import Summits.NavierStokesRegularity.OSWSelfSimilar.SheetRPerturbedResolventC
import HarnessLib

/-!
# SHEET-ℝ frame, Z3-SR-SPEC S2: the CONJUGATION SYMMETRY of the perturbed resolvent — `R_K(σ̄)` on real data is the conjugate
# of `R_K(σ)`, hence `⟪h, R_K(σ̄) f⟫ = conj ⟪h, R_K(σ) f⟫` and `E(σ̄) = conj E(σ)` for real `h, f, θ`

HONEST FRAMING (cell ns-blowup GROUP B / zone Z3, case Z3-SR-SPEC, step (S2): implementation 2 computes the left edge of the rectangle only
for `Im σ ≥ 0` and certifies the lower half «by the exact conjugation symmetry `E(σ̄) = conj E(σ)` of the real operator» — this file is that
sentence in the kernel; 1-D MODEL certificate frame (viscous gCLM/OSW sheet on the line); not Euler/NS; «violates: none — MODEL»). Nothing here
is interval arithmetic and nothing asserts a profile or a zero exists; the Gårding datum `GardingDataKC` is the HYPOTHESIS, `K` arbitrary.
CONTENT (selfsim's architecture, proof pattern of `SheetRPerturbedResolventC.pairOpKC_rot`): the weak pair system with data `(g_R, −g_I)` at
`σ̄` is solved by `(p_R, −p_I)` where `(p_R, p_I)` solves it with data `(g_R, g_I)` at `σ` (`pairOpKC_conj`, uniqueness); hence
`resolventKC σ̄ (ofPair (g_R, −g_I)) = ofRealW(ιE p_R) − i·ofRealW(ιE p_I)` (`resolventKC_conj_ofPair`); inner products of real elements of
`L²_w(ℂ)` are real (`inner_ofRealW_conj`); so for REAL `h = ofRealW h_r`, `f = ofRealW f_r`:
`⟪h, resolventKC σ̄ f⟫ = conj ⟪h, resolventKC σ f⟫` (`inner_resolventKC_conj`) and, for real `θ`, the Evans-type function
`E(w) = 1 − θ⟪h, resolventKC w f⟫` satisfies `E(w̄) = conj E(w)` (`evans_resolventKC_conj`) — the hypothesis `hsym` of
`SheetRSpectrumPointCertificate.rectLabelCertificate_of_pointData`. Pure functional analysis; no definition, no named fact.
WHAT THIS IS NOT: not NS; not the certificate; no number of record moves.
-/

noncomputable section

namespace Summit.NavierStokesRegularity.OSWSelfSimilar
namespace SheetRResolventConj

open _root_.MeasureTheory _root_.Set _root_.Filter _root_.Real SheetRWeakProfilePV SheetRWeakToStrong SheetREnergyClass SheetRWeightedMeasure
  SheetRLinearisedTests SheetREnergySpace SheetRTestSpace SheetRLinearisedFormBounds SheetRSolutionOperator SheetRLinearisedCutoffEnergy
  SheetRResolventPair SheetRComplexPivot SheetRResolventComplex SheetRPerturbedUniqueness SheetRPerturbedPair SheetRPerturbedResolventC
open scoped Topology ENNReal ComplexConjugate InnerProductSpace

variable {L D₀ D₁ V₀ c m : ℝ} {d V : ℝ → ℝ} {hL : 0 < L} {K : Esp L hL →L[ℝ] W L}

/-- `σ̄` has the same real part, so the same half-plane condition. [folklore] -/
theorem re_conj_gt {σ : ℂ} (hσ : -m < σ.re) : -m < (conj σ).re := by
  rwa [Complex.conj_re]

/-- **Conjugation of the pair solution operator**: `pairOpKC σ̄ (g_R, −g_I) = (p_R, −p_I)` where `(p_R, p_I) = pairOpKC σ (g_R, g_I)` —
the realified form of «the operator has real coefficients». [folklore] -/
theorem pairOpKC_conj (h : GardingDataKC L hL d V K D₀ D₁ V₀ c m) (σ : ℂ) (hσ : -m < σ.re) (G : WithLp 2 (W L × W L)) :
    pairOpKC hL K h (conj σ) (re_conj_gt hσ) (WithLp.toLp 2 (G.fst, -G.snd)) =
      WithLp.toLp 2 ((pairOpKC hL K h σ hσ G).fst, -(pairOpKC hL K h σ hσ G).snd) := by
  set Q := pairOpKC hL K h σ hσ G with hQdef
  have hQ := (pairOpKC_spec hL K h σ hσ).1 G
  symm
  refine pairOpKC_unique hL K h (conj σ) (re_conj_gt hσ) _ fun v v₁ hv => ?_
  obtain ⟨e1, e2⟩ := hQ v v₁ hv
  have hR1 : (WithLp.toLp 2 (Q.fst, -Q.snd) : WithLp 2 (Esp L hL × Esp L hL)).fst = Q.fst := rfl
  have hR2 : (WithLp.toLp 2 (Q.fst, -Q.snd) : WithLp 2 (Esp L hL × Esp L hL)).snd = -Q.snd := rfl
  have hD1 : (WithLp.toLp 2 (G.fst, -G.snd) : WithLp 2 (W L × W L)).fst = G.fst := rfl
  have hD2 : (WithLp.toLp 2 (G.fst, -G.snd) : WithLp 2 (W L × W L)).snd = -G.snd := rfl
  rw [hR1, hR2, hD1, hD2, Complex.conj_re, Complex.conj_im]
  obtain ⟨hneg_ae, hneg_prim⟩ := der_neg hL Q.snd
  have hlin : linForm L d (fun ξ => V ξ + σ.re) (prim (der (-Q.snd))) (der (-Q.snd)) v v₁ =
      -1 * linForm L d (fun ξ => V ξ + σ.re) (prim (der Q.snd)) (der Q.snd) v v₁ := by
    rw [linForm_congr_ae L d _ (Eventually.of_forall fun y => congrFun hneg_prim y) hneg_ae]
    exact linForm_smul_left L d _ (-1)
  have hcpl : ∫ y, (L ^ 2 + y ^ 2) * (prim (der (-Q.snd)) y * v y) = -1 * ∫ y, (L ^ 2 + y ^ 2) * (prim (der Q.snd) y * v y) := by
    rw [← integral_const_mul]
    refine integral_congr_ae (Eventually.of_forall fun y => ?_)
    show (L ^ 2 + y ^ 2) * (prim (der (-Q.snd)) y * v y) = -1 * ((L ^ 2 + y ^ 2) * (prim (der Q.snd) y * v y))
    rw [congrFun hneg_prim y]; ring
  have hdat : ∫ y, (L ^ 2 + y ^ 2) * ((((-G.snd : W L)) : ℝ → ℝ) y * v y) = -1 * ∫ y, (L ^ 2 + y ^ 2) * ((G.snd : ℝ → ℝ) y * v y) := by
    rw [← integral_const_mul]
    refine integral_congr_ae ((ae_volume_of_ae_μw hL (Lp.coeFn_neg (G.snd : W L))).mono fun y hy => ?_)
    show (L ^ 2 + y ^ 2) * (((-G.snd : W L) : ℝ → ℝ) y * v y) = -1 * ((L ^ 2 + y ^ 2) * ((G.snd : ℝ → ℝ) y * v y))
    rw [hy, Pi.neg_apply]; ring
  have hK : ∫ y, (L ^ 2 + y ^ 2) * (((K (-Q.snd) : W L) : ℝ → ℝ) y * v y) = -1 * ∫ y, (L ^ 2 + y ^ 2) * (((K Q.snd : W L) : ℝ → ℝ) y * v y) := by
    rw [← integral_const_mul, map_neg K]
    refine integral_congr_ae ((ae_volume_of_ae_μw hL (Lp.coeFn_neg (K Q.snd : W L))).mono fun y hy => ?_)
    show (L ^ 2 + y ^ 2) * (((-(K Q.snd) : W L) : ℝ → ℝ) y * v y) = -1 * ((L ^ 2 + y ^ 2) * (((K Q.snd : W L) : ℝ → ℝ) y * v y))
    rw [hy, Pi.neg_apply]; ring
  refine ⟨?_, ?_⟩
  · rw [hcpl]; linarith
  · rw [hlin, hK, hdat]; linarith

/-- `toPair (ofRealW g) = (g, 0)`: a real element has real-pair coordinates `(g, 0)`. [folklore] -/
theorem toPair_ofRealW (g : W L) : toPair L (ofRealW L g) = WithLp.toLp 2 (g, 0) := by
  have e : ofRealW L g = ofPair L (WithLp.toLp 2 (g, 0)) := by
    rw [ofPair_apply]
    show ofRealW L g = ofRealW L g + (Complex.I : ℂ) • ofRealW L 0
    rw [map_zero, smul_zero, add_zero]
  rw [e, toPair_ofPair]

/-- A purely real element: `Im G = 0 ⇒ G = ofRealW (Re G)`. [folklore] -/
theorem eq_ofRealW_of_imW_eq_zero {G : Wc L} (hG : imW L G = 0) : G = ofRealW L (reW L G) := by
  conv_lhs => rw [← ofPair_toPair G]
  rw [ofPair_apply, (toPair_fst_snd G).1, (toPair_fst_snd G).2, hG, map_zero, smul_zero, add_zero]

/-- **The resolvent of real data at `σ` and at `σ̄`**: `R_K(σ)(g) = ιE p_R + i·ιE p_I` and `R_K(σ̄)(g) = ιE p_R − i·ιE p_I` with
`(p_R, p_I) = pairOpKC σ (g, 0)`. [folklore] -/
theorem resolventKC_conj_real (h : GardingDataKC L hL d V K D₀ D₁ V₀ c m) {σ : ℂ} (hσ : -m < σ.re) (g : W L) :
    resolventKC hL K h σ (ofRealW L g) =
        ofRealW L (ιE hL (pairOpKC hL K h σ hσ (WithLp.toLp 2 (g, 0))).fst)
          + (Complex.I : ℂ) • ofRealW L (ιE hL (pairOpKC hL K h σ hσ (WithLp.toLp 2 (g, 0))).snd) ∧
      resolventKC hL K h (conj σ) (ofRealW L g) =
        ofRealW L (ιE hL (pairOpKC hL K h σ hσ (WithLp.toLp 2 (g, 0))).fst)
          - (Complex.I : ℂ) • ofRealW L (ιE hL (pairOpKC hL K h σ hσ (WithLp.toLp 2 (g, 0))).snd) := by
  set Q := pairOpKC hL K h σ hσ (WithLp.toLp 2 (g, 0)) with hQ
  refine ⟨?_, ?_⟩
  · obtain ⟨h1, -, -, -⟩ := resolventKC_weak hL K h hσ (ofRealW L g)
    rw [h1, toPair_ofRealW, ofPair_apply, (ιpair_fst_snd hL Q).1, (ιpair_fst_snd hL Q).2]
  · obtain ⟨h1, -, -, -⟩ := resolventKC_weak hL K h (re_conj_gt hσ) (ofRealW L g)
    have hdata : (WithLp.toLp 2 (g, 0) : WithLp 2 (W L × W L)) =
        WithLp.toLp 2 ((WithLp.toLp 2 (g, 0) : WithLp 2 (W L × W L)).fst, -(WithLp.toLp 2 (g, 0) : WithLp 2 (W L × W L)).snd) := by
      show (WithLp.toLp 2 (g, 0) : WithLp 2 (W L × W L)) = WithLp.toLp 2 (g, -0)
      rw [neg_zero]
    rw [h1, toPair_ofRealW, hdata, pairOpKC_conj h σ hσ, ofPair_apply, ← hQ]
    have hf : (ιpair hL (WithLp.toLp 2 (Q.fst, -Q.snd))).fst = ιE hL Q.fst := (ιpair_fst_snd hL _).1
    have hs : (ιpair hL (WithLp.toLp 2 (Q.fst, -Q.snd))).snd = ιE hL (-Q.snd) := (ιpair_fst_snd hL _).2
    rw [hf, hs, map_neg, map_neg, smul_neg, sub_eq_add_neg]

/-- Inner products of real elements of `L²_w(ℂ)` are real. [folklore] -/
theorem conj_inner_ofRealW (a b : W L) : conj ⟪ofRealW L a, ofRealW L b⟫_ℂ = ⟪ofRealW L a, ofRealW L b⟫_ℂ := by
  rw [MeasureTheory.L2.inner_def, ← integral_conj]
  refine integral_congr_ae ?_
  filter_upwards [ofRealW_ae a, ofRealW_ae b] with y ha hb
  rw [ha, hb]
  simp only [RCLike.inner_apply, map_mul, Complex.conj_ofReal]

/-- **THE CONJUGATION SYMMETRY**: for real `h = ofRealW a`, `f = ofRealW g` and every `σ ∈ ℂ` (inside or outside the half-plane),
`⟪h, R_K(σ̄) f⟫ = conj ⟪h, R_K(σ) f⟫`. [folklore] -/
theorem inner_resolventKC_conj (h : GardingDataKC L hL d V K D₀ D₁ V₀ c m) (a g : W L) (σ : ℂ) :
    ⟪ofRealW L a, resolventKC hL K h (conj σ) (ofRealW L g)⟫_ℂ = conj ⟪ofRealW L a, resolventKC hL K h σ (ofRealW L g)⟫_ℂ := by
  by_cases hσ : -m < σ.re
  · obtain ⟨h1, h2⟩ := resolventKC_conj_real h hσ g
    rw [h1, h2, inner_sub_right, inner_add_right, inner_smul_right, map_add, map_mul, Complex.conj_I,
      conj_inner_ofRealW, conj_inner_ofRealW]
    ring
  · have hσ' : ¬ -m < (conj σ).re := by rwa [Complex.conj_re]
    rw [resolventKC_apply, resolventKC_apply, resolventRKC_of_not hL K h hσ, resolventRKC_of_not hL K h hσ']
    simp

/-- **`E(σ̄) = conj E(σ)`** for the Evans-type function `E(w) = 1 − θ⟪h, R_K(w) f⟫` with real `h, f` and real `θ` — the hypothesis `hsym` of
`SheetRSpectrumPointCertificate.rectLabelCertificate_of_pointData`. [folklore] -/
theorem evans_resolventKC_conj (h : GardingDataKC L hL d V K D₀ D₁ V₀ c m) (a g : W L) (θ : ℝ) {E : ℂ → ℂ}
    (hE : ∀ w, E w = 1 - (θ : ℂ) * ⟪ofRealW L a, resolventKC hL K h w (ofRealW L g)⟫_ℂ) (w : ℂ) :
    E (conj w) = conj (E w) := by
  rw [hE, hE, inner_resolventKC_conj, map_sub, map_one, map_mul, Complex.conj_ofReal]

/-- The same with the realness of `h, f` stated as `Im h = 0`, `Im f = 0`. [folklore] -/
theorem evans_resolventKC_conj' (h : GardingDataKC L hL d V K D₀ D₁ V₀ c m) {hv f : Wc L} (hh : imW L hv = 0) (hf : imW L f = 0)
    (θ : ℝ) {E : ℂ → ℂ} (hE : ∀ w, E w = 1 - (θ : ℂ) * ⟪hv, resolventKC hL K h w f⟫_ℂ) (w : ℂ) :
    E (conj w) = conj (E w) := by
  have e1 := eq_ofRealW_of_imW_eq_zero hh
  have e2 := eq_ofRealW_of_imW_eq_zero hf
  refine evans_resolventKC_conj h (reW L hv) (reW L f) θ (fun w' => ?_) w
  rw [hE w', ← e1, ← e2]

end SheetRResolventConj
end Summit.NavierStokesRegularity.OSWSelfSimilar

end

—————

**About this task**
Beginning with the very first line of the material above, give each line again exactly, ending with the line that contains "resolventKC σ̄ f⟫".

**Task output**
import Summits.NavierStokesRegularity.OSWSelfSimilar.SheetRPerturbedResolventC
import HarnessLib

/-!
# SHEET-ℝ frame, Z3-SR-SPEC S2: the CONJUGATION SYMMETRY of the perturbed resolvent — `R_K(σ̄)` on real data is the conjugate
# of `R_K(σ)`, hence `⟪h, R_K(σ̄) f⟫ = conj ⟪h, R_K(σ) f⟫` and `E(σ̄) = conj E(σ)` for real `h, f, θ`

HONEST FRAMING (cell ns-blowup GROUP B / zone Z3, case Z3-SR-SPEC, step (S2): implementation 2 computes the left edge of the rectangle only
for `Im σ ≥ 0` and certifies the lower half «by the exact conjugation symmetry `E(σ̄) = conj E(σ)` of the real operator» — this file is that
sentence in the kernel; 1-D MODEL certificate frame (viscous gCLM/OSW sheet on the line); not Euler/NS; «violates: none — MODEL»). Nothing here
is interval arithmetic and nothing asserts a profile or a zero exists; the Gårding datum `GardingDataKC` is the HYPOTHESIS, `K` arbitrary.
CONTENT (selfsim's architecture, proof pattern of `SheetRPerturbedResolventC.pairOpKC_rot`): the weak pair system with data `(g_R, −g_I)` at
`σ̄` is solved by `(p_R, −p_I)` where `(p_R, p_I)` solves it with data `(g_R, g_I)` at `σ` (`pairOpKC_conj`, uniqueness); hence
`resolventKC σ̄ (ofPair (g_R, −g_I)) = ofRealW(ιE p_R) − i·ofRealW(ιE p_I)` (`resolventKC_conj_ofPair`); inner products of real elements of
`L²_w(ℂ)` are real (`inner_ofRealW_conj`); so for REAL `h = ofRealW h_r`, `f = ofRealW f_r`:
`⟪h, resolventKC σ̄ f⟫ = conj ⟪h, resolventKC σ f⟫` (`inner_resolventKC_conj`) and, for real `θ`, the Evans-type function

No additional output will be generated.